---- Records for this task

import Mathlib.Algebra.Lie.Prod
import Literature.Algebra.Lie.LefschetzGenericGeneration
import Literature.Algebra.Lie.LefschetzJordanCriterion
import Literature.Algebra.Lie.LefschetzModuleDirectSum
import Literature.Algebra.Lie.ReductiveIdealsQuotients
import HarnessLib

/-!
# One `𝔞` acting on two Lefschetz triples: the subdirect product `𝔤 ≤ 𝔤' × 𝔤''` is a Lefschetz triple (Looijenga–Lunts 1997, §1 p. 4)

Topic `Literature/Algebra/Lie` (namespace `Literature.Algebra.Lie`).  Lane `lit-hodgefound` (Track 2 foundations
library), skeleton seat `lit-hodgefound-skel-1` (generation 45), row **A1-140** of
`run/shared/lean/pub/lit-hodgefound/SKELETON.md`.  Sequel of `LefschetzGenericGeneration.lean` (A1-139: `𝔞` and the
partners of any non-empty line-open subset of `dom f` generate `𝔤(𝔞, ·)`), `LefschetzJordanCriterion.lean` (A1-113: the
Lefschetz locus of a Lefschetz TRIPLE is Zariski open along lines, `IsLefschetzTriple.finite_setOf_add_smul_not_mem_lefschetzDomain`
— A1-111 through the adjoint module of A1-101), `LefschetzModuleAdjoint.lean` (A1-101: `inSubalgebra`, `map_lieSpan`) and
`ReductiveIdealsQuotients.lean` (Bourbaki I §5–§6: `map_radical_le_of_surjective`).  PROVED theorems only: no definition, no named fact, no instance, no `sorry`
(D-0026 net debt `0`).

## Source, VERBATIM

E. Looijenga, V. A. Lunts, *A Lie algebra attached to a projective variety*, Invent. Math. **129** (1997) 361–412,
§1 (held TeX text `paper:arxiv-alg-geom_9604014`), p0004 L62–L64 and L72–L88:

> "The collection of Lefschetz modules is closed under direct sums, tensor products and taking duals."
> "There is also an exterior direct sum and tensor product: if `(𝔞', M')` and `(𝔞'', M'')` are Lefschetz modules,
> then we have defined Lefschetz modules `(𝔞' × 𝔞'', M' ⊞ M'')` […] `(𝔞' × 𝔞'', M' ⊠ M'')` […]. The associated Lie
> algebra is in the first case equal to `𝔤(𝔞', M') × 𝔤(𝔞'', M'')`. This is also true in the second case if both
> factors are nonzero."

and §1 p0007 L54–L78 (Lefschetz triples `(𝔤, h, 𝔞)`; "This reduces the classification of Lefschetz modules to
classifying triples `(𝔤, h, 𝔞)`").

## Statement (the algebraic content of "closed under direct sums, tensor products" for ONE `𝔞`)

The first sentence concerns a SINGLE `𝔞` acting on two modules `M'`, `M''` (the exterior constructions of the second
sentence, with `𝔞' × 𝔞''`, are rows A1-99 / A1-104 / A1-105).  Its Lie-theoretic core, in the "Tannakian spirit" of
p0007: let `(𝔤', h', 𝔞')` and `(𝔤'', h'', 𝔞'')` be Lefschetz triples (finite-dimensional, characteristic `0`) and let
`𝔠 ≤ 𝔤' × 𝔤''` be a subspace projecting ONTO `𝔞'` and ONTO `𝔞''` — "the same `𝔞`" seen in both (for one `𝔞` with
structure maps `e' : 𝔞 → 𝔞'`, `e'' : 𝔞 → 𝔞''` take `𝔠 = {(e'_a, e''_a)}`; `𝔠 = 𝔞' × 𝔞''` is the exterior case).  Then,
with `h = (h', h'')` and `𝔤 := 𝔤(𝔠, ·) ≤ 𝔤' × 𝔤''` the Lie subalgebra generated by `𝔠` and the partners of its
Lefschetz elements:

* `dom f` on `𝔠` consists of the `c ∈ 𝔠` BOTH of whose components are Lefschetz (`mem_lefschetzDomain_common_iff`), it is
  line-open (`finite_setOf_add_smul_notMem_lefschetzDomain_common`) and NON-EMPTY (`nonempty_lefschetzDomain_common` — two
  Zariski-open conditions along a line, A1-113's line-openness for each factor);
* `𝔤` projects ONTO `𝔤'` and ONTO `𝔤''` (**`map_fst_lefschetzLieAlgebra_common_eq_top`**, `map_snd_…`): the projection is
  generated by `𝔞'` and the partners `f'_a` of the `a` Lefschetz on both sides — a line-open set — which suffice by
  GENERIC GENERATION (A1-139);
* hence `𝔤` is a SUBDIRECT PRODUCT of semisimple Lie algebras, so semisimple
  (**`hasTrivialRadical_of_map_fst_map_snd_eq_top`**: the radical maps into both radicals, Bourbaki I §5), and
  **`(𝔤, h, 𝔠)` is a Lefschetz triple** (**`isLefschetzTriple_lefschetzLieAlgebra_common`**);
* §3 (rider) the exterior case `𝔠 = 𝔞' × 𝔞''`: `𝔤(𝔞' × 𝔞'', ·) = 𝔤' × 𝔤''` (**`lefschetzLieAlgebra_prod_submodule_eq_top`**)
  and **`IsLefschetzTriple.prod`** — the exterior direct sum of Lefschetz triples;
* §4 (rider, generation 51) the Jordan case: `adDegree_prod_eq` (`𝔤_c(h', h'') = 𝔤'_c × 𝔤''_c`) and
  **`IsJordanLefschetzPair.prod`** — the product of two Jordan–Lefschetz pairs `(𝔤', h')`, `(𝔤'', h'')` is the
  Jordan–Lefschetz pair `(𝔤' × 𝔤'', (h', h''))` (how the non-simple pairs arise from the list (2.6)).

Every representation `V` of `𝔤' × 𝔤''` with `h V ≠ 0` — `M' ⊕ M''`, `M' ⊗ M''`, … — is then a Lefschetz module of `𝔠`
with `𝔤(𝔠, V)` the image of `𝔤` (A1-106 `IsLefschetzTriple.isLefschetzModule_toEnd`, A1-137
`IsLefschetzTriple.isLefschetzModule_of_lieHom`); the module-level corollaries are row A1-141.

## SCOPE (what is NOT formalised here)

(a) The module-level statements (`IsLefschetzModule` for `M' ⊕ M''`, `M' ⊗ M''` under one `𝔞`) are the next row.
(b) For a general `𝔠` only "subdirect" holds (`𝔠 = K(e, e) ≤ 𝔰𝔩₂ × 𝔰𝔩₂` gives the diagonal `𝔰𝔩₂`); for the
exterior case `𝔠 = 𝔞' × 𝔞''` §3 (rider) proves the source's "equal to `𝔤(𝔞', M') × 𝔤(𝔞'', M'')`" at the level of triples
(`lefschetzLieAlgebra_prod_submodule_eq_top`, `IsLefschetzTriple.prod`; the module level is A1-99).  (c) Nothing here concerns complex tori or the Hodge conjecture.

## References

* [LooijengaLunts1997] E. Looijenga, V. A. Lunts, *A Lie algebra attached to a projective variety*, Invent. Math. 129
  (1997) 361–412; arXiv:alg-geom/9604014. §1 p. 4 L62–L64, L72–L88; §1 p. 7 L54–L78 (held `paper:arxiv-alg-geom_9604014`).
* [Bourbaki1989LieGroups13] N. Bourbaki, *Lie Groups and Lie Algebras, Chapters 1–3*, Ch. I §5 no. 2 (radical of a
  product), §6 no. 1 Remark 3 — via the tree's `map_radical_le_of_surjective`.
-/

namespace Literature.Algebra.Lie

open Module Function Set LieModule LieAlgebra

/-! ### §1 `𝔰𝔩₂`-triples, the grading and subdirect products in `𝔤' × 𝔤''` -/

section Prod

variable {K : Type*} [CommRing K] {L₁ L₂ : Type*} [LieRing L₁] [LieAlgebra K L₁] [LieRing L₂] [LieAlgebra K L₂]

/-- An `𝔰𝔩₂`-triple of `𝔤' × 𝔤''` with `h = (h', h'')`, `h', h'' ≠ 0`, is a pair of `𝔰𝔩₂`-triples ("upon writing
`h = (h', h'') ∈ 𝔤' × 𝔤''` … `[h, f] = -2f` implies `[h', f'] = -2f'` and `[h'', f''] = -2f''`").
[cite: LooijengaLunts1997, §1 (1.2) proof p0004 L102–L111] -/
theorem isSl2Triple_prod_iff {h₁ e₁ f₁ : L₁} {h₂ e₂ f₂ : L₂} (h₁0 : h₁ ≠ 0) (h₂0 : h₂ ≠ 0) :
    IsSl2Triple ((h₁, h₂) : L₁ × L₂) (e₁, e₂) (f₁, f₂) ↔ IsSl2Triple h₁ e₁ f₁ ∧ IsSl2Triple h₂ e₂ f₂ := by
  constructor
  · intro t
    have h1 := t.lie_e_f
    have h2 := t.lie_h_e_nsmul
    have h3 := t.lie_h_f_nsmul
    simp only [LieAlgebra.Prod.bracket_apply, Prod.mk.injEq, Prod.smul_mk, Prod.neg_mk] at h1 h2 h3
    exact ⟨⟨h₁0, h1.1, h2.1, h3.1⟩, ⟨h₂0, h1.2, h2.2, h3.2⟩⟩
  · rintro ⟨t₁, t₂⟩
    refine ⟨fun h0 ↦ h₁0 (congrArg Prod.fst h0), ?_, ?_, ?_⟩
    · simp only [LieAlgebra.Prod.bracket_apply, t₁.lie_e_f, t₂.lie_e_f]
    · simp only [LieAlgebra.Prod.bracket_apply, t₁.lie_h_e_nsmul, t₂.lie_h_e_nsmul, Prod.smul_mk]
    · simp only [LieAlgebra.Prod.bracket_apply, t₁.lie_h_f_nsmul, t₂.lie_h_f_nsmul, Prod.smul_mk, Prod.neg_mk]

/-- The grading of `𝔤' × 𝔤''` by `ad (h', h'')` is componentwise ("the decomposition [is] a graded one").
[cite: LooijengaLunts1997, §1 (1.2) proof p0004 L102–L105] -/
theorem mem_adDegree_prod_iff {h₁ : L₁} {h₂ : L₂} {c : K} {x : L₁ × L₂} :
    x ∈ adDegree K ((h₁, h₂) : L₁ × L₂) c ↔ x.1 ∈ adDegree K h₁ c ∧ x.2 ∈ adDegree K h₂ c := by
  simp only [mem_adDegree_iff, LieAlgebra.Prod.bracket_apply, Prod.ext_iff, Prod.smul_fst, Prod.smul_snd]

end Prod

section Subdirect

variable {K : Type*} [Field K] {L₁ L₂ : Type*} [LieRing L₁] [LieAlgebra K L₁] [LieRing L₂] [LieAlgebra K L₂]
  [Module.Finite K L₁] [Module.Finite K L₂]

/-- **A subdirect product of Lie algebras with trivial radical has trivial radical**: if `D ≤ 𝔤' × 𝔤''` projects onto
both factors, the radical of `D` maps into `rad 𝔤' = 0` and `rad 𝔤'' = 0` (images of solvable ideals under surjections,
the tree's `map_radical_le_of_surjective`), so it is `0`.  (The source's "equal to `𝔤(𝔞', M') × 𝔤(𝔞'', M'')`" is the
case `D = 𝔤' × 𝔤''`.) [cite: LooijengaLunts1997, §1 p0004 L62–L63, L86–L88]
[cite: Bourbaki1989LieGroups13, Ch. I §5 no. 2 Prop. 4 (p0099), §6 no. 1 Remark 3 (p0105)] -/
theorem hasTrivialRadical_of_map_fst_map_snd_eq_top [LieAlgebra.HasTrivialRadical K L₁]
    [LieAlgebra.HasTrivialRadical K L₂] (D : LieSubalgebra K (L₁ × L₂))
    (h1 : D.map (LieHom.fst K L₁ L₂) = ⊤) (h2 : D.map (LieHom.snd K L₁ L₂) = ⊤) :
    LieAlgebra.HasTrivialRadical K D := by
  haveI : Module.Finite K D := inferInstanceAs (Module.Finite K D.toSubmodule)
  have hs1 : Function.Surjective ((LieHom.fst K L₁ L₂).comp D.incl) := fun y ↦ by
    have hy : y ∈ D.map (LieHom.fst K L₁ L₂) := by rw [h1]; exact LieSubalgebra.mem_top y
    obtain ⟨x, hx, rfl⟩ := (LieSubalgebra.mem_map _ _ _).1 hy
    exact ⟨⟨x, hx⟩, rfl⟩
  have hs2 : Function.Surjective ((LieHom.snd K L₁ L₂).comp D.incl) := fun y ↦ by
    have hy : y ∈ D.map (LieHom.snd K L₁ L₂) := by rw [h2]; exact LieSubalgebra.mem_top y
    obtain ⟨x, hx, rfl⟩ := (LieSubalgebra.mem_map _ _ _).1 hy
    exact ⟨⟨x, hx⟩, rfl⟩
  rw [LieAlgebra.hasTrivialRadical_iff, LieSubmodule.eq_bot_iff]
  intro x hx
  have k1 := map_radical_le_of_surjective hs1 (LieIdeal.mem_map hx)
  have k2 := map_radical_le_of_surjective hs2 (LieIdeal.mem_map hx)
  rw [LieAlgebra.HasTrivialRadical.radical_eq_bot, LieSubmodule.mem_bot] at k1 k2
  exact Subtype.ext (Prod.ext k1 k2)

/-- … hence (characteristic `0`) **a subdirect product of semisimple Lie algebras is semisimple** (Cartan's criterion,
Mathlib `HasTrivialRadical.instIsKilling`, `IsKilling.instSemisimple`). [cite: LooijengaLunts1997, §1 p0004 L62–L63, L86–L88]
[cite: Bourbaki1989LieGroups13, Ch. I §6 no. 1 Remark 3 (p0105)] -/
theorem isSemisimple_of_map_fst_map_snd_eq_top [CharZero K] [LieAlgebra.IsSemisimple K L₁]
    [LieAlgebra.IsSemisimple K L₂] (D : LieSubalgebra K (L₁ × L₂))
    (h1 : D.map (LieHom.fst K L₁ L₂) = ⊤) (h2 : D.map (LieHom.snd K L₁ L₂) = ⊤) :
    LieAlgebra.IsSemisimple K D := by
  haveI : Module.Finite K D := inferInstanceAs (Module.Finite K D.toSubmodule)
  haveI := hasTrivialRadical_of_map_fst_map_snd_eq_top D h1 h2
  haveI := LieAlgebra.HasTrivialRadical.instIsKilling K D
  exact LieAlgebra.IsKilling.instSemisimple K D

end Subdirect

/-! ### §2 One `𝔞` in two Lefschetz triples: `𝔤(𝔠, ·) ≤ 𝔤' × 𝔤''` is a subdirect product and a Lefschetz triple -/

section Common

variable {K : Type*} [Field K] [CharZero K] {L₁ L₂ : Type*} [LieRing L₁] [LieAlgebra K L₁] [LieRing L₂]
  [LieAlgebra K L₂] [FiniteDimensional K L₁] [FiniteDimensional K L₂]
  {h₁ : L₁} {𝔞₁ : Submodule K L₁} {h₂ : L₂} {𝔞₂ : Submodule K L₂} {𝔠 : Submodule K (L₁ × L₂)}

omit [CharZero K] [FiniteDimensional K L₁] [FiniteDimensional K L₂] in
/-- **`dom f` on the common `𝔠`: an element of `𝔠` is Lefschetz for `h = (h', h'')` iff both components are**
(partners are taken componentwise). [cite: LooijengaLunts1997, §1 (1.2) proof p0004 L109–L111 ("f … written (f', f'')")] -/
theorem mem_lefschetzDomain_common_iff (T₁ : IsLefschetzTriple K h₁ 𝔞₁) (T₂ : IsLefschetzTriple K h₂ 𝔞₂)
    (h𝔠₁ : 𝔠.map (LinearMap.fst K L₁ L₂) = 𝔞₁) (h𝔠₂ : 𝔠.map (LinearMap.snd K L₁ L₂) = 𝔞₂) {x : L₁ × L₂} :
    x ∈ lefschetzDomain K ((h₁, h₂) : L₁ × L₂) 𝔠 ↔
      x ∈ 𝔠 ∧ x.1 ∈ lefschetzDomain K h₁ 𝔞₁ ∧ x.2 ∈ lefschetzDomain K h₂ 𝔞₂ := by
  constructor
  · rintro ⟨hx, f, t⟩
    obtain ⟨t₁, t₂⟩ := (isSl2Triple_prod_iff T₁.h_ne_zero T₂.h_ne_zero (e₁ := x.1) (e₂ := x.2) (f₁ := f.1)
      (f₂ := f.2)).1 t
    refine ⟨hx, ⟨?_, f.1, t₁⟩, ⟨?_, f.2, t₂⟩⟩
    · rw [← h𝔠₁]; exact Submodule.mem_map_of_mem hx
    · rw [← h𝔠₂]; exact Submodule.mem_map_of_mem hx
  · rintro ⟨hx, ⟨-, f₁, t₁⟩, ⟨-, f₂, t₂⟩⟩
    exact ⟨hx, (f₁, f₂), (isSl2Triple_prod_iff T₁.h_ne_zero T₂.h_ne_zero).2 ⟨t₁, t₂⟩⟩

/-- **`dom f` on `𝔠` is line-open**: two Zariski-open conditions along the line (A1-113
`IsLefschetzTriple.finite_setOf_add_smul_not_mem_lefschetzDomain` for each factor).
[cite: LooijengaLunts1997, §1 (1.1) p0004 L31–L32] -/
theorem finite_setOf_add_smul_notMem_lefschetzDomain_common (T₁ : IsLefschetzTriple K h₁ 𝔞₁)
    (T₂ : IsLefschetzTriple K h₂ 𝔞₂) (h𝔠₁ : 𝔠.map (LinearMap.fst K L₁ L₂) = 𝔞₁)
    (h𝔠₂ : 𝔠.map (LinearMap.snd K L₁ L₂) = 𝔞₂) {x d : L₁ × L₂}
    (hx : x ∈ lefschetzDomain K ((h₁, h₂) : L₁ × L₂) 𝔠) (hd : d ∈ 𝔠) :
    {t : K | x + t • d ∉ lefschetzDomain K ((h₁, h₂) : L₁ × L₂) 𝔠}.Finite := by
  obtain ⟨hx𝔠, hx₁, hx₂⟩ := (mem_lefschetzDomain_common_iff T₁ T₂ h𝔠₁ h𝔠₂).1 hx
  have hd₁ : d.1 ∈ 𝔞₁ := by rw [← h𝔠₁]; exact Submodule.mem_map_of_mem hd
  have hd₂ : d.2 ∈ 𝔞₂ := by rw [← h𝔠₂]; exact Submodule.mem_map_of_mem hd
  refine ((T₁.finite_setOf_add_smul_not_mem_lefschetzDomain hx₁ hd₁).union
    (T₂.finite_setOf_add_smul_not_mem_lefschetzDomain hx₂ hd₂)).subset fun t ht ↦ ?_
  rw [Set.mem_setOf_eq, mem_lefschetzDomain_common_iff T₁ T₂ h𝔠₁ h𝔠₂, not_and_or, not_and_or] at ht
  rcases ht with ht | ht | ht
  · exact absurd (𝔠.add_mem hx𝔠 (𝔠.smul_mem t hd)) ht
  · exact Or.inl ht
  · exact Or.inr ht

--------

◆ **Problem requirements**
Your answer should be the lines above, from the line containing "be a subspace" up to and including the line containing "Bourbaki I §5), and", reproduced exactly and with nothing else.

◆ **Written reply**
`𝔠 ≤ 𝔤' × 𝔤''` be a subspace projecting ONTO `𝔞'` and ONTO `𝔞''` — "the same `𝔞`" seen in both (for one `𝔞` with
structure maps `e' : 𝔞 → 𝔞'`, `e'' : 𝔞 → 𝔞''` take `𝔠 = {(e'_a, e''_a)}`; `𝔠 = 𝔞' × 𝔞''` is the exterior case).  Then,
with `h = (h', h'')` and `𝔤 := 𝔤(𝔠, ·) ≤ 𝔤' × 𝔤''` the Lie subalgebra generated by `𝔠` and the partners of its
Lefschetz elements:

* `dom f` on `𝔠` consists of the `c ∈ 𝔠` BOTH of whose components are Lefschetz (`mem_lefschetzDomain_common_iff`), it is
  line-open (`finite_setOf_add_smul_notMem_lefschetzDomain_common`) and NON-EMPTY (`nonempty_lefschetzDomain_common` — two
  Zariski-open conditions along a line, A1-113's line-openness for each factor);
* `𝔤` projects ONTO `𝔤'` and ONTO `𝔤''` (**`map_fst_lefschetzLieAlgebra_common_eq_top`**, `map_snd_…`): the projection is
  generated by `𝔞'` and the partners `f'_a` of the `a` Lefschetz on both sides — a line-open set — which suffice by
  GENERIC GENERATION (A1-139);
* hence `𝔤` is a SUBDIRECT PRODUCT of semisimple Lie algebras, so semisimple
  (**`hasTrivialRadical_of_map_fst_map_snd_eq_top`**: the radical maps into both radicals, Bourbaki I §5), and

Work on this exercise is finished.